Le sketch de la douleur intercostale morte

[Dans un cabinet de médecine générale. Les gens se battent dans la salle d’attente pour un numéro de Gala de février 2008. Un homme, le stéthoscope autour du cou, en polo Lacoste vert pomme et jean noir traverse la salle d’attente à grands pas et rentre directement dans le cabinet du médecin en tirant le corps d’un homme obèse par le talon gauche. Le médecin est derrière son ordinateur, il vient juste d’envoyer une contribution à la discussion du lundi #hcsmeufr  » Comment le web 2.0 va très bientôt améliorer la relation médecin-malade ».]

MG: Quoi que, qui-donc? Vous pouvez pas attendre votre tour? Et qu’est-ce…. [en montrant l’homme mort].

Dr. S: Je suis le Dr. Stétho, et j’ai une réclamation au sujet de ce patient que vous m’avez adressé il y a 1/2 heure pour un avis cardiologique. #ppcs

MG: Enchanté de vous rencontrer ! Ah oui, le névralgique! [en jetant un œil sur le corps] Qu’est-ce qui lui arrive encore?
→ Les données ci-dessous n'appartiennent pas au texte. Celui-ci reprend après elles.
import Literature.NumberTheory.Sieve.SmoothABCPairs
import HarnessLib

/-!
# The polylog regime `y = ⌊(log x)^{100000}⌋` at all scales `z ∈ [√x, x]`

Topic `Literature/NumberTheory/Sieve`; a PROVED tool file (bookkeeping of limits only).  In the
Lagarias–Soundararajan / Harper polylog regime `y = (log x)^K` with the fixed exponent `K = 100000`, the
side conditions of Harper's restriction bound for friable exponential sums ([Harper2016, Thm 2 and §5]; in
the tree `ternary_holder_restriction`, `ternary_crude_count`) hold not only at the scale `x` but at
EVERY natural scale `z` with `√x ≤ z ≤ x` — the scales of the shrunken boxes met when counting friable
solutions of `a + b = c` with a divisibility condition `q^v ∣ a`:

* `polylog_regime_basic` — for all large real `x`, with `L = log x`, `y = ⌊L^{100000}⌋`: `x > 1`, `L ≥ 2`,
  `2 ≤ y`, `L^{100000}/2 ≤ y ≤ L^{100000}`, `L⁴ ≤ y`, `L⁸ ≤ y`, `log y ≤ ½ L^{1/6} ≤ L^{1/5}`,
  `y^{200} ≤ √x ≤ x`;
* `polylog_regime_at_scales` — for every threshold `z₀` and all large real `x`, every natural `z` with
  `√x ≤ z ≤ x` has `z ≥ z₀`, `(log z)⁸ ≤ y`, `log y ≤ ½ (log z)^{1/6}`, `y^{200} ≤ z`,
  `α(z, y) ≥ 1 − 10⁻⁴` (`le_saddlePoint_of_polylog`: `1 − α ≤ 1/K + o(1)`, [Harper2016, §5]) and
  `Ψ(z, y) ≥ z^{39999/40000}` (`card_smoothNumbersUpTo_polylog_ge` and monotonicity in the friability
  level, `Endgame.smoothNumbersUpTo_mono_right`).

The pattern is that of `Endgame.regime_facts` (`SmoothABCPairs.lean`), at variable scales.

## References

* A. J. Harper, *Minor arcs, mean values, and restriction theory for exponential sums over smooth
  numbers*, Compositio Math. 152 (2016) 1121–1158, §2.1 (2.1) and §5 [Harper2016].
-/

noncomputable section

open Finset Filter Real

namespace Literature.NumberTheory.Sieve

namespace PolylogScales

/-- Transport of an eventual property of naturals to all natural scales `z ≥ √x`, `x → ∞` real.
[folklore] -/
theorem eventually_scales {p : ℕ → Prop} (h : ∀ᶠ z : ℕ in atTop, p z) :
    ∀ᶠ x : ℝ in atTop, ∀ z : ℕ, x ^ (1 / 2 : ℝ) ≤ z → p z := by
  obtain ⟨z₀, hz₀⟩ := eventually_atTop.1 h
  filter_upwards [(tendsto_rpow_atTop (show (0 : ℝ) < 1 / 2 by norm_num)).eventually_ge_atTop (z₀ : ℝ)]
    with x hx z hz
  exact hz₀ z (by exact_mod_cast hx.trans hz)

/-- `log log x ≤ c (log x)^{1/6}` for every `c > 0` and all large `x`. [folklore] -/
theorem eventually_loglog_le {c : ℝ} (hc : 0 < c) :
    ∀ᶠ x : ℝ in atTop, Real.log (Real.log x) ≤ c * Real.log x ^ (1 / 6 : ℝ) := by
  have h := (isLittleO_log_rpow_atTop (show (0 : ℝ) < 1 / 6 by norm_num)).def hc
  filter_upwards [Real.tendsto_log_atTop.eventually h, Real.tendsto_log_atTop.eventually_ge_atTop 1]
    with x hx hL
  rwa [Real.norm_of_nonneg (Real.log_nonneg hL),
    Real.norm_of_nonneg (Real.rpow_nonneg (by linarith) _)] at hx

/-- `(log x)^{2·10⁷} ≤ √x` for all large `x`. [folklore] -/
theorem eventually_log_pow_le_sqrt :
    ∀ᶠ x : ℝ in atTop, Real.log x ^ (200 * 100000) ≤ x ^ (1 / 2 : ℝ) := by
  have h := (isLittleO_log_rpow_rpow_atTop (((200 * 100000 : ℕ) : ℝ))
    (show (0 : ℝ) < 1 / 2 by norm_num)).def one_pos
  filter_upwards [h, eventually_ge_atTop (1 : ℝ)] with x hx hx1
  rw [Real.rpow_natCast, one_mul, Real.norm_of_nonneg (pow_nonneg (Real.log_nonneg hx1) _),
    Real.norm_of_nonneg (Real.rpow_nonneg (by linarith) _)] at hx
  exact hx

end PolylogScales

open PolylogScales

/-- **The polylog regime, basic range facts.**  For all large real `x`, with `L = log x` and
`y = ⌊L^{100000}⌋`: `x > 1`, `L ≥ 2`, `2 ≤ y`, `L^{100000}/2 ≤ y ≤ L^{100000}`, `L⁴ ≤ y`, `L⁸ ≤ y`,
`log y ≤ ½ L^{1/6}`, `log y ≤ L^{1/5}`, `y^{200} ≤ √x` and `√x ≤ x`.
[cite: Harper2016, §5 (proof of Prop. 5)] -/
theorem polylog_regime_basic :
    ∀ᶠ x : ℝ in atTop, 1 < x ∧ 2 ≤ Real.log x ∧ 2 ≤ ⌊Real.log x ^ 100000⌋₊ ∧
      Real.log x ^ 100000 / 2 ≤ (⌊Real.log x ^ 100000⌋₊ : ℝ) ∧
      (⌊Real.log x ^ 100000⌋₊ : ℝ) ≤ Real.log x ^ 100000 ∧
      Real.log x ^ 4 ≤ (⌊Real.log x ^ 100000⌋₊ : ℝ) ∧ Real.log x ^ 8 ≤ (⌊Real.log x ^ 100000⌋₊ : ℝ) ∧
      Real.log (⌊Real.log x ^ 100000⌋₊ : ℝ) ≤ 1 / 2 * Real.log x ^ (1 / 6 : ℝ) ∧
      Real.log (⌊Real.log x ^ 100000⌋₊ : ℝ) ≤ Real.log x ^ (1 / 5 : ℝ) ∧
      ((⌊Real.log x ^ 100000⌋₊ : ℕ) : ℝ) ^ 200 ≤ x ^ (1 / 2 : ℝ) ∧ x ^ (1 / 2 : ℝ) ≤ x := by
  set c₁ : ℝ := 1 / (2 * 100000) * (1 / 2 : ℝ) ^ (1 / 6 : ℝ) with hc₁
  have hc₁0 : 0 < c₁ := by positivity
  filter_upwards [eventually_ge_atTop (Real.exp 2), eventually_loglog_le hc₁0, eventually_log_pow_le_sqrt]
    with x h1 h2 h3
  set L : ℝ := Real.log x with hL
  set y : ℕ := ⌊L ^ 100000⌋₊ with hy
  have hx0 : 0 < x := lt_of_lt_of_le (Real.exp_pos 2) h1
  have hL2 : 2 ≤ L := by rw [hL, Real.le_log_iff_exp_le hx0]; exact h1
  have hL1 : 1 ≤ L := by linarith
  have hL0 : 0 ≤ L := by linarith
  have hx1 : 1 < x := by
    have : (1 : ℝ) < Real.exp 2 := Real.one_lt_exp_iff.2 (by norm_num)
    linarith
  have hyK : (y : ℝ) ≤ L ^ 100000 := Nat.floor_le (pow_nonneg hL0 _)
  have hLK2 : 2 ≤ L ^ 100000 := hL2.trans (le_self_pow₀ hL1 (by norm_num))
  have hyK' : L ^ 100000 / 2 ≤ y := by
    have h := Nat.lt_floor_add_one (L ^ 100000)
    rw [hy]
    linarith
  have hy8 : L ^ 8 ≤ y := by
    have hsplit : L ^ 100000 = L ^ 8 * L ^ 99992 := by rw [← pow_add]
    have hbig : 2 ≤ L ^ 99992 := hL2.trans (le_self_pow₀ hL1 (by norm_num))
    have : 2 * L ^ 8 ≤ L ^ 100000 := by rw [hsplit]; nlinarith [pow_nonneg hL0 8]
    linarith
  have hy2r : (2 : ℝ) ≤ y := le_trans (hL2.trans (le_self_pow₀ hL1 (by norm_num))) hy8
  have hy2 : 2 ≤ y := by exact_mod_cast hy2r
  have hy0 : (0 : ℝ) < y := by linarith
  have hlogy : Real.log y ≤ 1 / 2 * L ^ (1 / 6 : ℝ) := by
    have hlogy' : Real.log y ≤ 100000 * Real.log L := by
      have h := Real.log_le_log hy0 hyK
      rwa [Real.log_pow] at h
    calc Real.log y ≤ 100000 * (c₁ * L ^ (1 / 6 : ℝ)) := hlogy'.trans (by nlinarith)
      _ = 1 / 2 * ((1 / 2 : ℝ) ^ (1 / 6 : ℝ) * L ^ (1 / 6 : ℝ)) := by rw [hc₁]; ring
      _ ≤ 1 / 2 * (1 * L ^ (1 / 6 : ℝ)) := by
          have hh : (1 / 2 : ℝ) ^ (1 / 6 : ℝ) ≤ 1 := Real.rpow_le_one (by norm_num) (by norm_num) (by norm_num)
          have h0 : 0 ≤ L ^ (1 / 6 : ℝ) := Real.rpow_nonneg hL0 _
          nlinarith
      _ = 1 / 2 * L ^ (1 / 6 : ℝ) := by ring
  refine ⟨hx1, hL2, hy2, hyK', hyK, (pow_le_pow_right₀ hL1 (by norm_num)).trans hy8, hy8, hlogy, ?_, ?_, ?_⟩
  · have h16 : L ^ (1 / 6 : ℝ) ≤ L ^ (1 / 5 : ℝ) := Real.rpow_le_rpow_of_exponent_le hL1 (by norm_num)
    have h0 : 0 ≤ L ^ (1 / 6 : ℝ) := Real.rpow_nonneg hL0 _
    linarith
  · calc ((y : ℕ) : ℝ) ^ 200 ≤ (L ^ 100000) ^ 200 := pow_le_pow_left₀ hy0.le hyK 200
      _ = L ^ (200 * 100000) := by rw [← pow_mul, mul_comm]
      _ ≤ x ^ (1 / 2 : ℝ) := h3
  · calc x ^ (1 / 2 : ℝ) ≤ x ^ (1 : ℝ) := Real.rpow_le_rpow_of_exponent_le hx1.le (by norm_num)
      _ = x := Real.rpow_one x

/-- **The polylog regime at all scales `z ∈ [√x, x]`.**  For every threshold `z₀` and all large real
`x`, with `y = ⌊(log x)^{100000}⌋`, every natural `z` with `√x ≤ z ≤ x` satisfies `z ≥ z₀`, `(log z)⁸ ≤ y`,
`log y ≤ ½ (log z)^{1/6}`, `y^{200} ≤ z`, `α(z, y) ≥ 1 − 10⁻⁴` and `Ψ(z, y) ≥ z^{39999/40000}` — the side
conditions of `ternary_holder_restriction` at the scale `z`.
[cite: Harper2016, §2.1 (2.1) and §5 (proof of Prop. 5)] -/
theorem polylog_regime_at_scales (z₀ : ℝ) :
    ∀ᶠ x : ℝ in atTop, ∀ z : ℕ, x ^ (1 / 2 : ℝ) ≤ z → (z : ℝ) ≤ x →
      z₀ ≤ z ∧ Real.log z ^ 8 ≤ (⌊Real.log x ^ 100000⌋₊ : ℝ) ∧
      Real.log (⌊Real.log x ^ 100000⌋₊ : ℝ) ≤ 1 / 2 * Real.log z ^ (1 / 6 : ℝ) ∧
      ((⌊Real.log x ^ 100000⌋₊ : ℕ) : ℝ) ^ 200 ≤ z ∧
      1 - 1 / 10000 ≤ saddlePoint z ⌊Real.log x ^ 100000⌋₊ ∧
      (z : ℝ) ^ ((39999 : ℝ) / 40000) ≤
        ((Nat.smoothNumbersUpTo ⌊(z : ℝ)⌋₊ (⌊Real.log x ^ 100000⌋₊ + 1)).card : ℝ) := by
  set c₁ : ℝ := 1 / (2 * 100000) * (1 / 2 : ℝ) ^ (1 / 6 : ℝ) with hc₁
  have hc₁0 : 0 < c₁ := by positivity
  have E0 : ∀ᶠ x : ℝ in atTop, z₀ ≤ x ^ (1 / 2 : ℝ) :=
    (tendsto_rpow_atTop (by norm_num)).eventually_ge_atTop _
  have E4 := eventually_scales
    (le_saddlePoint_of_polylog (K := 100000) (ε := 1 / 100000) (by norm_num) (by norm_num))
  have E5 := eventually_scales
    (card_smoothNumbersUpTo_polylog_ge (κ := 80000) (ε := 1 / 80000) (by norm_num) (by norm_num))
  filter_upwards [E0, polylog_regime_basic, eventually_loglog_le hc₁0, E4, E5] with x h0 hb h2 h4 h5 z hz hzx
  obtain ⟨hx1, hL2, hy2, hyK', hyK, -, -, -, -, h200, -⟩ := hb
  set L : ℝ := Real.log x with hL
  set y : ℕ := ⌊L ^ 100000⌋₊ with hy
  have hx0 : 0 < x := by linarith
  have hL1 : 1 ≤ L := by linarith
  have hL0 : 0 ≤ L := by linarith
  have hy2r : (2 : ℝ) ≤ y := by exact_mod_cast hy2
  have hy0 : (0 : ℝ) < y := by linarith
  -- facts at the scale `z`
  have hsqrt0 : 0 < x ^ (1 / 2 : ℝ) := Real.rpow_pos_of_pos hx0 _
  have hz0 : (0 : ℝ) < z := lt_of_lt_of_le hsqrt0 hz
  have hlogz_le : Real.log z ≤ L := Real.log_le_log hz0 hzx
  have hlogz_ge : L / 2 ≤ Real.log z := by
    have h := Real.log_le_log hsqrt0 hz
    rw [Real.log_rpow hx0] at h
    linarith
  have hlogz0 : 0 ≤ Real.log z := by linarith
  refine ⟨h0.trans hz, ?_, ?_, h200.trans hz, ?_, ?_⟩
  · -- `(log z)^8 ≤ y`
    have h8 : Real.log z ^ 8 ≤ L ^ 8 := pow_le_pow_left₀ hlogz0 hlogz_le 8
    have hsplit : L ^ 100000 = L ^ 8 * L ^ 99992 := by rw [← pow_add]
    have hbig : 2 ≤ L ^ 99992 := hL2.trans (le_self_pow₀ hL1 (by norm_num))
    have : 2 * L ^ 8 ≤ L ^ 100000 := by rw [hsplit]; nlinarith [pow_nonneg hL0 8]
    linarith
  · -- `log y ≤ ½ (log z)^{1/6}`
    have hlogy : Real.log y ≤ 100000 * Real.log L := by
      have h := Real.log_le_log hy0 hyK
      rwa [Real.log_pow] at h
    have hhalf : (1 / 2 * L) ^ (1 / 6 : ℝ) ≤ Real.log z ^ (1 / 6 : ℝ) :=
      Real.rpow_le_rpow (by linarith) (by linarith) (by norm_num)
    calc Real.log y ≤ 100000 * (c₁ * L ^ (1 / 6 : ℝ)) := hlogy.trans (by nlinarith)
      _ = 1 / 2 * ((1 / 2 : ℝ) ^ (1 / 6 : ℝ) * L ^ (1 / 6 : ℝ)) := by rw [hc₁]; ring
      _ = 1 / 2 * (1 / 2 * L) ^ (1 / 6 : ℝ) := by rw [Real.mul_rpow (by norm_num) hL0]
      _ ≤ 1 / 2 * Real.log z ^ (1 / 6 : ℝ) := by linarith
  · -- `α(z, y) ≥ 1 − 10⁻⁴`
    have h := h4 z hz y ?_
    · linarith
    · rw [show (100000 : ℝ) = ((100000 : ℕ) : ℝ) by norm_num, Real.rpow_natCast]
      have : Real.log z ^ 100000 ≤ L ^ 100000 := pow_le_pow_left₀ hlogz0 hlogz_le _
      linarith
  · -- `Ψ(z, y) ≥ z^{39999/40000}`
    have h := h5 z hz
    rw [show (1 : ℝ) - 1 / 80000 - 1 / 80000 = 39999 / 40000 by norm_num] at h
    refine h.trans ?_
    rw [Nat.floor_natCast]
    have hk : ⌊Real.log z ^ (80000 : ℝ)⌋₊ + 1 ≤ y + 1 := by
      refine Nat.add_le_add_right ?_ 1
      have hle : Real.log z ^ (80000 : ℝ) ≤ L ^ 100000 := by
        rw [show (80000 : ℝ) = ((80000 : ℕ) : ℝ) by norm_num, Real.rpow_natCast]
        exact (pow_le_pow_left₀ hlogz0 hlogz_le 80000).trans (pow_le_pow_right₀ hL1 (by norm_num))
      exact Nat.floor_le_floor hle
    exact_mod_cast Finset.card_le_card (Endgame.smoothNumbersUpTo_mono_right z hk)

end Literature.NumberTheory.Sieve

end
Dr.S: Et bien, vous pouvez le constater vous-même, ce qui ne va pas, ce patient est mort.

MG: Naaaan, il dort paisiblement.

Dr. [incrédule] Je sais reconnaître un homme mort quand j’en vois un, et celui-là en est un.

MG: Je vous dis qu’il dort. Cas clinique intéressant, cette névralgie intercostale d’effort, n’est-ce pas, cher confrère?

Dr. S: Je ne pense pas qu’il ait eu une simple névralgie, par contre, il est parfaitement mort.

MG: Je suis certain qu’il dort…

Dr. S: [en secouant la jambe du patient et en hurlant vers sa tête] Bonjour chez vous Monsieur Patient, j’ai trois cartouches de Marlboro fraîchement achetée à Noailles* pour vous! Marl-boro! Marl-boro!

MG: [il secoue, sans en avoir l’air, le bras du patient] Regardez, il a bougé, je vous avais dit qu’il dormait!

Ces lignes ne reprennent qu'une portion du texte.